任明奇嘲讽道:“你果真阴险狡诈,可惜不自量力。你若是傻一点,安分守己地在家里相夫教子不好吗?非要蚍蜉撼树,自寻死路。”
    静初反问:“我装疯卖傻,楚国舅都不肯放过我,你们还要我多安分?”
    任明奇轻哼:“你也说了,你只是装疯卖傻,你不是真傻。留着你果然是心腹大患。”
    “留我性命?你们对我可从来没有慈悲过,是你们取不走而已。”
    “你是不是觉得,打败了我,你就可以高枕无忧了?”
    “当然没有,但好歹算是断了某些人的左膀右臂不是?
    你好歹也是堂堂指挥使大人,食君俸禄,却为虎作伥,以权谋私。

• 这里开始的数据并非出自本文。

import Summits.Ventures.PercRepro.C041TriangleLeafStar3A
import Summits.Ventures.PercRepro.C041TriangleLeafStar3B
import Summits.Ventures.PercRepro.C041TriangleLeafStar3C
import Summits.Ventures.PercRepro.C041TriangleLeafStar3D
import Summits.Ventures.PercRepro.C041TriangleLeafStar3E
import Summits.Ventures.PercRepro.C041TriangleLeafStar3F
import Summits.Ventures.PercRepro.C041TriangleLeafStar3G
import Summits.Ventures.PercRepro.C041TriangleLeafStar3H
import Summits.Ventures.PercRepro.C041TriangleLeafStar3I
import Summits.Ventures.PercRepro.C041TriangleLeafStar3J
import Summits.Ventures.PercRepro.C041TriangleLeafStar3K
import Summits.Ventures.PercRepro.C041TriangleLeafStar3L

/-!
# THEOREM (LEAF × THREE-LEAF STAR) — coordinate 5 of the identity `θ_△(v d, v a * v b * v c) = leafStar3A a b c d + leafStar3B a b c d + leafStar3C a b c d + leafStar3D a b c d + leafStar3E a b c d + leafStar3F a b c d + leafStar3G a b c d + leafStar3H a b c d + leafStar3I a b c d + leafStar3J a b c d + leafStar3K a b c d + leafStar3L a b c d` (mine-3, gen 67; C-041.md §21 (bg)): the
explicit certificate's coordinate 5 agrees with the triangle map's, by `ring` over the parts' definitions (one
coordinate per module: the six expansions of 1630 terms each exceed one farm node together).
-/

namespace PercRepro

namespace RelaxedTriangle

open TreeClosure

set_option maxHeartbeats 800000 in
/-- Coordinate 5 of the identity. -/
theorem thetaTri_leafStar3_coord5 (a b c d : ℝ) :
    thetaTri (v d) (v a * v b * v c) 5 = (leafStar3A a b c d + leafStar3B a b c d + leafStar3C a b c d + leafStar3D a b c d + leafStar3E a b c d + leafStar3F a b c d + leafStar3G a b c d + leafStar3H a b c d + leafStar3I a b c d + leafStar3J a b c d + leafStar3K a b c d + leafStar3L a b c d) 5 := by
  simp only [leafStar3A, leafStar3B, leafStar3C, leafStar3D, leafStar3E, leafStar3F, leafStar3G, leafStar3H, leafStar3I, leafStar3J, leafStar3K, leafStar3L, leafStar3A1, leafStar3A2, leafStar3A3, leafStar3B1, leafStar3B2, leafStar3C1, leafStar3C2, leafStar3D1, leafStar3D2, leafStar3D3, leafStar3D4, leafStar3D5, leafStar3D6, leafStar3E1, leafStar3E2, leafStar3E3, leafStar3E4, leafStar3E5, leafStar3E6, leafStar3E7, leafStar3E8, leafStar3F1, leafStar3F2, leafStar3F3, leafStar3F4, leafStar3F5, leafStar3F6, leafStar3F7, leafStar3F8, leafStar3G1, leafStar3G2, leafStar3G3, leafStar3G4, leafStar3G5, leafStar3G6, leafStar3G7, leafStar3G8, leafStar3H1, leafStar3H2, leafStar3I1, leafStar3I2, leafStar3I3, leafStar3J1, leafStar3J2, leafStar3J3, leafStar3K1, leafStar3K2, leafStar3K3, leafStar3L1, thetaTri_eq_vec, Pi.add_apply, Pi.smul_apply, Pi.mul_apply, Pi.one_apply, smul_eq_mul, v]
  simp
  ring

end RelaxedTriangle

end PercRepro
/-- **The top-order Leibniz sum with the two extreme terms split off** (the step from the first to the
second form of (iii), p.6:L178–180): `‖D^{p+1}(FG)(x)‖ ≤ a₀ b_{p+1} + a_{p+1} b₀ + 2^{p+1}(Σ_{i≤p} a i)(Σ_{j≤p} b j)`.
[cite: FeldmanSalmhoferTrubowitz2000, Lemma 3 (iii) §2.2 p.6:L176-181; proof p.6:L195-205] -/
theorem norm_iteratedFDeriv_mul_top_le {F G : X → 𝔸} {p : ℕ} (hF : ContDiff ℝ (p + 1) F)
    (hG : ContDiff ℝ (p + 1) G) {a b : ℕ → ℝ}
    (ha : ∀ j ≤ p + 1, ∀ x, ‖iteratedFDeriv ℝ j F x‖ ≤ a j)
    (hb : ∀ j ≤ p + 1, ∀ x, ‖iteratedFDeriv ℝ j G x‖ ≤ b j) (x : X) :
    ‖iteratedFDeriv ℝ (p + 1) (fun y => F y * G y) x‖ ≤
      a 0 * b (p + 1) + a (p + 1) * b 0 +
        2 ^ (p + 1) * ((∑ i ∈ range (p + 1), a i) * ∑ j ∈ range (p + 1), b j) := by
  have ha0 : ∀ i ≤ p + 1, 0 ≤ a i := fun i hi => (norm_nonneg _).trans (ha i hi x)
  have hb0 : ∀ j ≤ p + 1, 0 ≤ b j := fun j hj => (norm_nonneg _).trans (hb j hj x)
  have hB : ∀ j ≤ p, b j ≤ ∑ j ∈ range (p + 1), b j := fun j hj =>
    single_le_sum (f := b) (fun i hi => hb0 i (by rw [mem_range] at hi; omega))
      (mem_range.2 (Nat.lt_succ_of_le hj))
  have hBnn : 0 ≤ ∑ j ∈ range (p + 1), b j :=
    sum_nonneg fun j hj => hb0 j (by rw [mem_range] at hj; omega)
  -- termwise bound by a case-defined profile
  have hterm : ∀ k ∈ range (p + 2),
      ((p + 1).choose k : ℝ) * ‖iteratedFDeriv ℝ k F x‖ * ‖iteratedFDeriv ℝ (p + 1 - k) G x‖ ≤
        (if k = 0 then a 0 * b (p + 1) else if k = p + 1 then a (p + 1) * b 0
          else 2 ^ (p + 1) * (a k * ∑ j ∈ range (p + 1), b j)) := by
    intro k hk
    rw [mem_range] at hk
    rcases Nat.eq_zero_or_pos k with rfl | hk0
    · rw [if_pos rfl, Nat.choose_zero_right, Nat.cast_one, one_mul]
      exact mul_le_mul (ha 0 (by omega) x) (hb (p + 1) le_rfl x) (norm_nonneg _) (ha0 0 (by omega))
    · rw [if_neg hk0.ne']
      by_cases hkp : k = p + 1
      · subst hkp
        rw [if_pos rfl, Nat.choose_self, Nat.cast_one, one_mul]
        calc ‖iteratedFDeriv ℝ (p + 1) F x‖ * ‖iteratedFDeriv ℝ (p + 1 - (p + 1)) G x‖
            ≤ a (p + 1) * b (p + 1 - (p + 1)) :=
              mul_le_mul (ha _ le_rfl x) (hb _ (by omega) x) (norm_nonneg _) (ha0 _ le_rfl)
          _ = a (p + 1) * b 0 := by rw [Nat.sub_self]
      · rw [if_neg hkp]
        have hchoose : ((p + 1).choose k : ℝ) ≤ 2 ^ (p + 1) := by
          exact_mod_cast Nat.choose_le_two_pow (p + 1) k
        calc ((p + 1).choose k : ℝ) * ‖iteratedFDeriv ℝ k F x‖ * ‖iteratedFDeriv ℝ (p + 1 - k) G x‖
            ≤ 2 ^ (p + 1) * a k * ∑ j ∈ range (p + 1), b j := by
              gcongr
              · exact mul_nonneg (by positivity) (ha0 _ (by omega))
              · exact ha _ (by omega) x
              · exact (hb _ (by omega) x).trans (hB _ (by omega))
          _ = 2 ^ (p + 1) * (a k * ∑ j ∈ range (p + 1), b j) := by ring
  have h1 := norm_iteratedFDeriv_mul_le hF hG x (n := p + 1) (by exact_mod_cast le_rfl)
  refine (h1.trans (sum_le_sum hterm)).trans ?_
  rw [sum_range_succ, sum_range_succ', if_pos rfl, if_neg (Nat.succ_ne_zero p), if_pos rfl]
  have hmid : ∑ k ∈ range p,
      (if k + 1 = 0 then a 0 * b (p + 1) else if k + 1 = p + 1 then a (p + 1) * b 0
        else 2 ^ (p + 1) * (a (k + 1) * ∑ j ∈ range (p + 1), b j)) ≤
      2 ^ (p + 1) * ((∑ i ∈ range (p + 1), a i) * ∑ j ∈ range (p + 1), b j) := by
    rw [sum_congr rfl (g := fun k => 2 ^ (p + 1) * (a (k + 1) * ∑ j ∈ range (p + 1), b j))
      (fun k hk => by
        rw [mem_range] at hk
        rw [if_neg (Nat.succ_ne_zero k), if_neg (by omega)])]
    rw [← mul_sum, ← sum_mul]
    gcongr
    have h3 : ∑ i ∈ range (p + 1), a i = ∑ k ∈ range p, a (k + 1) + a 0 := sum_range_succ' a p
    rw [h3]
    linarith [ha0 0 (by omega)]
  linarith

/-- **Lemma 3 (iii), second form** (p.6:L179–180, stated at `p + 1`):
"`|FG|_{p+1} ≤ ‖F‖₀‖G‖_{p+1} + ‖F‖_{p+1}‖G‖₀ + 2^{p+2}|F|_p|G|_p`" — at every point,
`Σ_{n ≤ p+1} ‖D^n(FG)(x)‖ ≤ a₀ b_{p+1} + a_{p+1} b₀ + 2^{p+2}(Σ_{i≤p} a i)(Σ_{j≤p} b j)`.
[cite: FeldmanSalmhoferTrubowitz2000, Lemma 3 (iii) §2.2 p.6:L176-181; proof p.6:L195-205] -/
theorem sum_norm_iteratedFDeriv_mul_le' {F G : X → 𝔸} {p : ℕ} (hF : ContDiff ℝ (p + 1) F)
    (hG : ContDiff ℝ (p + 1) G) {a b : ℕ → ℝ}
    (ha : ∀ j ≤ p + 1, ∀ x, ‖iteratedFDeriv ℝ j F x‖ ≤ a j)
    (hb : ∀ j ≤ p + 1, ∀ x, ‖iteratedFDeriv ℝ j G x‖ ≤ b j) (x : X) :
    ∑ n ∈ range (p + 2), ‖iteratedFDeriv ℝ n (fun y => F y * G y) x‖ ≤
      a 0 * b (p + 1) + a (p + 1) * b 0 +
        2 ^ (p + 2) * ((∑ i ∈ range (p + 1), a i) * ∑ j ∈ range (p + 1), b j) := by
  have hF' : ContDiff ℝ p F := hF.of_le (by exact_mod_cast Nat.le_succ p)
  have hG' : ContDiff ℝ p G := hG.of_le (by exact_mod_cast Nat.le_succ p)
  have hlow := sum_norm_iteratedFDeriv_mul_le hF' hG' (fun j hj => ha j (by omega))
    (fun j hj => hb j (by omega)) x
  have htop := norm_iteratedFDeriv_mul_top_le hF hG ha hb x
  rw [sum_range_succ]
  have hAB : 0 ≤ (∑ i ∈ range (p + 1), a i) * ∑ j ∈ range (p + 1), b j :=
    mul_nonneg
      (sum_nonneg fun i hi => (norm_nonneg _).trans (ha i (by rw [mem_range] at hi; omega) x))
      (sum_nonneg fun j hj => (norm_nonneg _).trans (hb j (by rw [mem_range] at hj; omega) x))
  have h2p : (0 : ℝ) < 2 ^ p := pow_pos (by norm_num) p
  have e1 : (2 : ℝ) ^ (p + 1) = 2 * 2 ^ p := by ring
  have e2 : (2 : ℝ) ^ (p + 2) = 4 * 2 ^ p := by ring
  rw [e1] at htop
  rw [e2]
  nlinarith [mul_nonneg h2p.le hAB]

如今落得替别人送死,遗臭万年的下场,你真的甘心吗?”
    任明奇“呵呵”一笑:“你不用套我的口供,我什么都不会说的。”
    “那你能告诉我,究竟是谁杀了我祖父吗?”
    “不能。”
    “是谁指使你害死我外公呢?”
    “没有人指使。”
    “铸剑山庄的案子与楚国舅有关系吗?”
    “你觉得能有什么关系?”
    “因为楚国舅跟你有关系。”
    任明奇不屑轻嗤:“官官相护本就是官场常态。你若这般追究,上至王侯将相,内阁六部,皇宫辅臣,下至地方百官,长安的大半个朝堂都是我任明奇的同党。”
    静初无奈地站起身来:“你不说我不勉强,任大人自求多福。希望对方能相信你,不会将杀人灭口的手段用在你的身上。”
    “呵呵,静初姑娘你自己也多保重,朝堂不是你妇人们的内宅,饶是狐狸再狡猾,终究斗不过猛虎。”
    锦衣卫上前将任明奇带走。
    池宴清好奇地问:“你怎么不用摄魂术审问他?”
    静初摇头:“我有自知之明,他内力太深厚,意志也非同寻常地坚定,我压根不是对手。
    不过,铸剑山庄一案,任明奇肯定是替罪羊,杀害我祖父的也另有其人。这两个案子,我势必要查一个水落石出。
    我去找一趟秦长寂,让他帮忙打探一下,江湖上有谁擅长于使用月牙镖。”
    池宴清走不开身,点头道:“好。”
    静初前往古玩店找到秦长寂,他正在后院与白胖子训练三条黑犬。
    静初一来,三条威猛的大狗冲着她齐声吠叫,声音浑厚,十分有震慑力。
    秦长寂忙使用千斤坠,使劲儿拽住那三条黑犬的绳子,并且沉声呵斥。
    枕风宿月护在静初跟前,担心这三条猛犬再冷不丁地扑上来。
    静初心底里有些害怕这种凶悍的狗,当初在香河的时候,李富贵就养了两条看家护院,时常冲她呲着森白的牙齿,带着嗜血的渴望眼神。
    她退出院子,没一会儿秦长寂就安抚好那三条狗,跟了出来。
    屋里的泥炉上煮着茶,茶香袅袅,冒着白色的热气。
    静初在泥炉旁坐下,伸出手去烤火。
    秦长寂从一旁架子上取过一个干净的茶杯,倒了一杯茶递给她暖身。
    静初捧在手里,抿了一小口,这才开口道:“我前两天去过太子府。”
    秦长寂正在倒茶的手一顿:“你来,就是想替她传话吗?”
    “她说她找了你们整整三年。”
    “她还说什么?”
    “她还说,她只是想要一个交代,问问那人当初为何而无信,让她一个人在雪地里等了一夜。”
    “她等了一夜-->>?”秦长寂讥讽一笑:“她忙着凤冠霞帔,十里红妆,何等风光,好意思说得这般委屈。